Whether it is in the home, office or for high performance industrial or research simulations, improved performance from our computing equipment is a highly desirable property and up until the mid-2000s, improved performance in single-core processing was achieved through frequency scaling, i.e. effectively increasing the number of calculations a processor can make per second. In the early 1980’s processor speeds were at 4MHz, by 1995 it was 100MHz, in 2000 AMD reached 1GHz and are typically around 4GHz at present (the current record from 2011 stands at a little over 8.8GHz). However, despite continued shrinking of transistor size, according to Moore’s Law, further frequency scaling leads to prohibitive power draw, making it infeasible to build faster processors that do not overheat. Instead, improved performance is now achieved by running multi-core processors that do not aim for higher frequencies, and in fact may run at lower speeds to retain energy efficiency, but operate so that many calculations can be carried out at the same time in parallel. This enlarges the scope for performance improvements.
One of the most computationally expensive types of everyday computing is processing graphical images. A typical image can easily consist of several million pixels and each pixel can require a number of calculations to be performed in order to render it correctly. To efficiently perform these tasks, specialised graphical processing units (GPUs) were developed. Recently, GPUs have increasingly been used for mainstream computing tasks where highly parallel processing is required, as modern GPUs offer thousands of parallel processing elements.
Merely being able to process many different calculations in parallel is only one part of the challenge; the much more complex aspect is managing the processing so that the multiple parallel processors are used efficiently. If a standard computer program was run using a GPU, without modification, all the calculations would be performed in sequence using a single processing element. Instead, programs need to be constructed in a specific way so that the GPU can correctly execute the software in parallel. This is either done automatically using a specialised compiler, or can be done by the programmer. The manual approach is a very complex task, but can lead to better performance than can be obtained using automated compilation tools.

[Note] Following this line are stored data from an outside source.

import Summits.CriticalPhenomena.PercolationContinuityZ3.Theorems.PercNearOneGluingNoHeavyLowerTailThreePartitionGridOrOrTwisted
import HarnessLib.Audit

/-!
# `NoHeavyLowerTail` (crux stmt-CriticalPhenomena-4575), master-family hierarchy P3 (gen 36): the TYPED matching for TWO DISJUNCTIONS WITH AN
# ARBITRARY TWIST, part 2 — the decoder is a left inverse; `TypedMatchable τ (OR P) (OR Q)` for every `τ, P, Q`

Support file (seat `prim-masterthm-p3`; `--supports stmt-CriticalPhenomena-4575`; memo
`run/shared/lean/prim/prim-masterthm/FROM-prim-masterthm-p3-g36-CYLINDER-SLACK.md` §10).  Part 1 is `…ThreePartitionGridOrOrTwisted` (`mvL`/`mvK`/`mvE`,
`cp_mvL`/`cp_mvK`/`cp_mvE`, `ororMapT`, `ororInvT`, `ororMapT_spec`).  Here: `ororInvT_ororMapT` — branch by branch the decoder recognises the image
(the copies of the moved configuration are supplied by the move calculus) and undoes the move by the involutions `mvL_mvL`, `mvK_mvK`, `mvE_mvE` —
and the assembly `typedMatchable_orOrT (τ P Q : Set ι) : TypedMatchable τ (orFam P) (orFam Q)` (injectivity from the left inverse), with the
grid-order matching `gtMatchable_orOrT`.  This supersedes the untwisted `typedMatchable_orOr` of `…GridOrOrMatching` (the case `τ = ∅`).
HONEST LABEL: the OR–OR class of the OPEN conjecture `TypedGridMatching`, now for every twist; `GridTransport` / COMB-C3 / Sahi's `C₃` for general
up-sets remain OPEN; nothing bears on the (closed) crux. [this work]
-/

noncomputable section

open Finset
open scoped symmDiff Classical

namespace Summit.CriticalPhenomena.PercolationContinuityZ3.Theorems.ThreePartition

variable {ι : Type*}

/-! ## The decoder is a left inverse -/

variable [Fintype ι]

/-- **Left inverse**: `ororInvT (ororMapT t) = t` for every negative token `t`. [this work] -/
theorem ororInvT_ororMapT (τ P Q : Set ι) {t : (Set ι × Set ι) × Fin 3} (ht : t ∈ negToks τ (orFam P) (orFam Q)) :
    ororInvT τ P Q (ororMapT τ P Q t) = t := by
  obtain ⟨q, i⟩ := t
  rw [mem_negToks_iff] at ht
  obtain ⟨hdis, hk⟩ := ht
  dsimp only at hdis hk ⊢
  have hcov : ∀ c, c ∈ cp₁ τ q ∨ c ∈ cp₂ τ q ∨ c ∈ cp₃ τ q := mem_cp_cover τ q
  have fin10 : ¬ ((1 : Fin 3) = 0) := by decide
  have fin20 : ¬ ((2 : Fin 3) = 0) := by decide
  have fin21 : ¬ ((2 : Fin 3) = 1) := by decide
  rcases hk with ⟨rfl, hV, hW⟩ | ⟨rfl, hW1, hV2⟩ | ⟨rfl, hP2, hQ2⟩
  · -- N1
    rw [mem_orFam] at hV hW
    simp only [ororMapT, if_true]
    split_ifs with h1 h2 h3
    · -- self
      simp only [ororInvT, if_true]
      rw [if_pos hW]
    · -- diversion 1
      obtain ⟨h2a, _, _⟩ := h2
      have hx1Q : ∀ a, a ∈ cp₁ τ q → a ∈ Q → False := fun a ha haQ => h1 ⟨a, ha, haQ⟩
      have hx2P : ∀ a, a ∈ cp₂ τ q → a ∈ P → a ∈ Q := fun a ha haP => by
        by_contra haQ
        have : a ∈ P \ Q ∩ cp₂ τ q := ⟨⟨haP, haQ⟩, ha⟩
        rw [h2a] at this; exact this
      have hm : cp₂ τ q ∩ (P ∩ Q) ⊆ cp₂ τ q \ cp₁ τ q := fun c hc => ⟨hc.1, fun hc1 => h1 ⟨c, hc1, hc.2.2⟩⟩
      obtain ⟨e1, e2, e3, -⟩ := cp_mvK τ hdis hm
      simp only [ororInvT, fin10, if_false, if_true, e1, e2, e3]
      have c1 : ¬ ((cp₂ τ q \ (cp₂ τ q ∩ (P ∩ Q))) ∩ P).Nonempty := by
        rintro ⟨a, ⟨ha2, haT⟩, haP⟩; exact haT ⟨ha2, haP, hx2P a ha2 haP⟩
      have c2 : ¬ ((cp₁ τ q ∪ cp₂ τ q ∩ (P ∩ Q)) ∩ (Q \ P)).Nonempty := by
        rintro ⟨a, ha | ha, haQP⟩
        · exact hx1Q a ha haQP.1
        · exact haQP.2 ha.2.1
      rw [if_neg c1, if_neg c2, if_pos hW]
      have hmT : (cp₁ τ q ∪ cp₂ τ q ∩ (P ∩ Q)) ∩ (P ∩ Q) = cp₂ τ q ∩ (P ∩ Q) := by
        ext c; simp only [Set.mem_inter_iff, Set.mem_union]
        constructor
        · rintro ⟨hc | hc, hcT⟩
          · exact absurd hcT.2 (fun h => hx1Q c hc h)
          · exact hc
        · intro hc; exact ⟨Or.inr hc, hc.2⟩
      rw [hmT, mvK_mvK]
    · -- diversion 2
      obtain ⟨h3a, h3b, h3c⟩ := h3
      have hx1Q : ∀ a, a ∈ cp₁ τ q → a ∈ Q → False := fun a ha haQ => h1 ⟨a, ha, haQ⟩
      have hx2T : ¬ (cp₂ τ q ∩ (P ∩ Q)).Nonempty := fun h => h2 ⟨h3a, h3b, h⟩
      have hm : P ∩ Q ⊆ cp₃ τ q \ cp₁ τ q := fun c hc =>
        ⟨by have : c ∈ cp₃ τ q ∩ Q := by rw [h3c]; exact hc
            exact this.1, fun hc1 => h1 ⟨c, hc1, hc.2⟩⟩
      obtain ⟨e1, e2, e3, -⟩ := cp_mvL τ hdis hm
      simp only [ororInvT, fin10, if_false, if_true, e1, e2, e3]
      have c1 : ¬ (cp₂ τ q ∩ P).Nonempty := by
        rintro ⟨a, ha2, haP⟩
        by_cases haQ : a ∈ Q
        · exact hx2T ⟨a, ha2, haP, haQ⟩
        · have : a ∈ P \ Q ∩ cp₂ τ q := ⟨⟨haP, haQ⟩, ha2⟩
          rw [h3a] at this; exact this
      have c2 : ¬ ((cp₁ τ q ∪ P ∩ Q) ∩ (Q \ P)).Nonempty := by
        rintro ⟨a, ha | ha, haQP⟩
        · exact hx1Q a ha haQP.1
        · exact haQP.2 ha.1
      have c3 : ¬ ((cp₃ τ q \ (P ∩ Q)) ∩ Q).Nonempty := by
        rintro ⟨a, ⟨ha3, haT⟩, haQ⟩
        have : a ∈ cp₃ τ q ∩ Q := ⟨ha3, haQ⟩
        rw [h3c] at this; exact haT this
      rw [if_neg c1, if_neg c2, if_neg c3, mvL_mvL]
    · -- canonical landing
      have hx1Q : ∀ a, a ∈ cp₁ τ q → a ∈ Q → False := fun a ha haQ => h1 ⟨a, ha, haQ⟩
      have hm : cp₃ τ q ∩ Q ⊆ cp₃ τ q \ cp₁ τ q := fun c hc => ⟨hc.1, fun hc1 => h1 ⟨c, hc1, hc.2⟩⟩
      obtain ⟨e1, e2, e3, -⟩ := cp_mvL τ hdis hm
      simp only [ororInvT, if_true, e1, e2, e3]
      have hmQ : (cp₁ τ q ∪ cp₃ τ q ∩ Q) ∩ Q = cp₃ τ q ∩ Q := by
        ext c; simp only [Set.mem_inter_iff, Set.mem_union]
        constructor
        · rintro ⟨hc | hc, hcQ⟩
          · exact absurd hcQ (fun h => hx1Q c hc h)
          · exact hc
        · intro hc; exact ⟨Or.inr hc, hc.2⟩
      have c1 : ¬ ((cp₃ τ q \ (cp₃ τ q ∩ Q)) ∩ Q).Nonempty := by
        rintro ⟨a, ⟨ha3, han⟩, haQ⟩; exact han ⟨ha3, haQ⟩
      have c2 : ((cp₁ τ q ∪ cp₃ τ q ∩ Q) ∩ (P \ Q)).Nonempty ∧
          ((cp₂ τ q ∩ (P \ Q)).Nonempty ∨ (cp₂ τ q ∩ (P ∩ Q) = ∅ ∧ (cp₁ τ q ∪ cp₃ τ q ∩ Q) ∩ Q ≠ P ∩ Q)) := by
        obtain ⟨b, hb⟩ := hV
        refine ⟨⟨b, Or.inl hb.1, hb.2, fun h => hx1Q b hb.1 h⟩, ?_⟩
        by_cases hx2 : P \ Q ∩ cp₂ τ q = ∅
        · right
          have hb1 : (P \ Q ∩ cp₁ τ q).Nonempty := ⟨b, ⟨hb.2, fun h => hx1Q b hb.1 h⟩, hb.1⟩
          have hT2 : cp₂ τ q ∩ (P ∩ Q) = ∅ := by
            by_contra hne
            exact h2 ⟨hx2, hb1, Set.nonempty_iff_ne_empty.2 hne⟩
          refine ⟨hT2, ?_⟩
          rw [hmQ]
          exact fun h => h3 ⟨hx2, hb1, h⟩
        · left
          obtain ⟨a, ha⟩ := Set.nonempty_iff_ne_empty.2 hx2
          exact ⟨a, ha.2, ha.1⟩
      rw [if_neg c1, if_pos c2, hmQ, mvL_mvL]
  · -- N2
    rw [mem_orFam] at hW1 hV2
    simp only [ororMapT, fin10, if_false, if_true]
    split_ifs with h1
    · simp only [ororInvT, fin10, if_false, if_true]
      rw [if_pos hV2]
    · have hm : cp₂ τ q ∩ P ⊆ cp₂ τ q \ cp₁ τ q := fun c hc => ⟨hc.1, fun hc1 => h1 ⟨c, hc1, hc.2⟩⟩
      obtain ⟨e1, e2, e3, -⟩ := cp_mvK τ hdis hm
      simp only [ororInvT, fin10, if_false, if_true, e1, e2, e3]
      have c1 : ¬ ((cp₂ τ q \ (cp₂ τ q ∩ P)) ∩ P).Nonempty := by
        rintro ⟨a, ⟨ha2, han⟩, haP⟩; exact han ⟨ha2, haP⟩
      have c2 : ((cp₁ τ q ∪ cp₂ τ q ∩ P) ∩ (Q \ P)).Nonempty := by
        obtain ⟨a, ha⟩ := hW1
        exact ⟨a, Or.inl ha.1, ha.2, fun h => h1 ⟨a, ha.1, h⟩⟩
      have hmP : (cp₁ τ q ∪ cp₂ τ q ∩ P) ∩ P = cp₂ τ q ∩ P := by
        ext c; simp only [Set.mem_inter_iff, Set.mem_union]
        constructor
        · rintro ⟨hc | hc, hcP⟩
          · exact absurd ⟨c, hc, hcP⟩ h1
          · exact hc
        · intro hc; exact ⟨Or.inr hc, hc.2⟩
      rw [if_neg c1, if_pos c2, hmP, mvK_mvK]
  · -- N3
    rw [mem_orFam] at hP2 hQ2
    simp only [ororMapT, fin20, fin21, if_false]
    split_ifs with h1 h2 h3
    · -- own T₂
      simp only [ororInvT, fin20, fin21, if_false]
      rw [if_pos hQ2]
    · -- exit
      have hm : cp₂ τ q ∩ Q ⊆ cp₂ τ q \ cp₃ τ q := fun c hc => ⟨hc.1, fun hc3 => h1 ⟨c, hc3, hc.2⟩⟩
      obtain ⟨e1, e2, e3, -⟩ := cp_mvE τ hdis hm
      simp only [ororInvT, fin20, fin21, if_false, e1, e2, e3]
      have c1 : ¬ ((cp₂ τ q \ (cp₂ τ q ∩ Q)) ∩ Q).Nonempty := by
        rintro ⟨a, ⟨ha2, han⟩, haQ⟩; exact han ⟨ha2, haQ⟩
      have hm' : (cp₃ τ q ∪ cp₂ τ q ∩ Q) ∩ Q = cp₂ τ q ∩ Q := by
        ext c; simp only [Set.mem_inter_iff, Set.mem_union]
        constructor
        · rintro ⟨hc | hc, hcQ⟩
          · exact absurd ⟨c, hc, hcQ⟩ h1
          · exact hc
        · intro hc; exact ⟨Or.inr hc, hc.2⟩
      rw [if_neg c1, hm', mvE_mvE]
    · -- shift
      obtain ⟨hT1, hrest⟩ := h3
      have hm : P ∩ Q ⊆ cp₂ τ q \ cp₁ τ q := fun c hc => by
        have hc1 : c ∉ cp₁ τ q := fun hc1 => by
          have : c ∈ cp₁ τ q ∩ (P ∩ Q) := ⟨hc1, hc⟩
          rw [hT1] at this; exact this
        refine ⟨?_, hc1⟩
        rcases hcov c with h | h | h
        · exact absurd h hc1
        · exact h
        · exact absurd ⟨c, h, hc.2⟩ h1
      obtain ⟨e1, e2, e3, -⟩ := cp_mvK τ hdis hm
      simp only [ororInvT, if_true, e1, e2, e3]
      have c2 : ¬ (((cp₁ τ q ∪ P ∩ Q) ∩ (P \ Q)).Nonempty ∧
          (((cp₂ τ q \ (P ∩ Q)) ∩ (P \ Q)).Nonempty ∨
            ((cp₂ τ q \ (P ∩ Q)) ∩ (P ∩ Q) = ∅ ∧ (cp₁ τ q ∪ P ∩ Q) ∩ Q ≠ P ∩ Q))) := by
        rintro ⟨⟨b, hb⟩, hor⟩
        have hb1 : b ∈ cp₁ τ q := hb.1.elim id fun h => absurd h.2 hb.2.2
        have hA1 : ¬ (P \ Q ∩ cp₁ τ q = ∅) := fun h => by
          have : b ∈ P \ Q ∩ cp₁ τ q := ⟨hb.2, hb1⟩
          rw [h] at this; exact this
        rcases hrest with ⟨hL, hA | hQ1⟩ | ⟨_, hA, _⟩
        · exact hA1 hA
        · rcases hor with ⟨a, ha⟩ | ⟨_, hne⟩
          · exact hL ⟨a, ha.1.1, ha.2⟩
          · apply hne
            ext c; simp only [Set.mem_inter_iff, Set.mem_union]
            constructor
            · rintro ⟨hc | hc, hcQ⟩
              · exfalso
                have : c ∈ cp₁ τ q ∩ Q := ⟨hc, hcQ⟩
                rw [hQ1] at this; exact this
              · exact hc
            · intro hc; exact ⟨Or.inr hc, hc.2⟩
        · exact hA1 hA
      have c3 : ¬ (((cp₂ τ q \ (P ∩ Q)) ∩ P).Nonempty ∧ ((cp₂ τ q \ (P ∩ Q)) ∩ Q).Nonempty) := by
        rintro ⟨⟨a, ⟨ha2, haT⟩, haP⟩, ⟨a', ⟨ha2', haT'⟩, haQ'⟩⟩
        rcases hrest with ⟨hL, _⟩ | ⟨_, _, hQT⟩
        · exact hL ⟨a, ha2, haP, fun haQ => haT ⟨haP, haQ⟩⟩
        · have : a' ∈ cp₂ τ q ∩ Q := ⟨ha2', haQ'⟩
          rw [hQT] at this; exact haT' this
      rw [if_neg h1, if_neg c2, if_neg c3, mvK_mvK]
    · -- own unit a
      simp only [ororInvT, if_true]
      have c2 : ¬ ((cp₁ τ q ∩ (P \ Q)).Nonempty ∧
          ((cp₂ τ q ∩ (P \ Q)).Nonempty ∨ (cp₂ τ q ∩ (P ∩ Q) = ∅ ∧ cp₁ τ q ∩ Q ≠ P ∩ Q))) := by
        rintro ⟨⟨b, hb⟩, hor⟩
        have hL : ¬ (cp₂ τ q ∩ (P \ Q)).Nonempty := fun hL => h2 ⟨hL, Or.inl ⟨b, hb.2, hb.1⟩⟩
        rcases hor with hL' | ⟨hT2, _⟩
        · exact hL hL'
        · obtain ⟨a, ha2, haP⟩ := hP2
          by_cases haQ : a ∈ Q
          · have : a ∈ cp₂ τ q ∩ (P ∩ Q) := ⟨ha2, haP, haQ⟩
            rw [hT2] at this; exact this
          · exact hL ⟨a, ha2, haP, haQ⟩
      rw [if_neg h1, if_neg c2, if_pos ⟨hP2, hQ2⟩]

/-! ## The theorem -/

/-- **`TypedMatchable τ (OR P) (OR Q)` for EVERY twist `τ` and all `P, Q`.** [this work] -/
theorem typedMatchable_orOrT (τ P Q : Set ι) : TypedMatchable τ (orFam P) (orFam Q) :=
  ⟨ororMapT τ P Q, fun _ ht => ororMapT_spec τ P Q ht, fun t ht t' ht' h => by
    have e := congrArg (ororInvT τ P Q) h
    rwa [ororInvT_ororMapT τ P Q ht, ororInvT_ororMapT τ P Q ht'] at e⟩

/-- Hence a grid-order token matching for every twisted OR–OR instance. [this work] -/
theorem gtMatchable_orOrT (τ P Q : Set ι) : GTMatchable τ (orFam P) (orFam Q) :=
  gtMatchable_of_typedMatchable (typedMatchable_orOrT τ P Q)

end Summit.CriticalPhenomena.PercolationContinuityZ3.Theorems.ThreePartition

end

Parallel processing and how to support the developers in writing correct parallel programs are questions that have driven the research of Dr Alastair Donaldson in recent years. Using funding from the EPSRC IAA, he has been developing GPUVerify, a tool that will help programmers by identifying errors that exist in their parallel code. For example, one of the most common problems to occur is called a data race. This is where, when manipulating large volumes of data, two processors try to access and process the same or an overlapping chunk of data simultaneously, without synchronization to control the order in which the accesses occur. Data races can lead to software that does not compute reliable results – each time the software is executed, the results that are computed may differ depending on the outcomes of data races. GPUVerify is designed to inform programmers where errors like this exist in their code. So far this tool has generated great interest in software development firms, Imagination Technologies recommend GPUVerify through a third party showcase and ARM have incorporated GPUVerify support in the latest release of their Mali Graphics Debugger. Alastair is now looking to develop his other complimentary tool CLsmith, which aims to check for errors that arise during the compilation of GPU source code into machine code.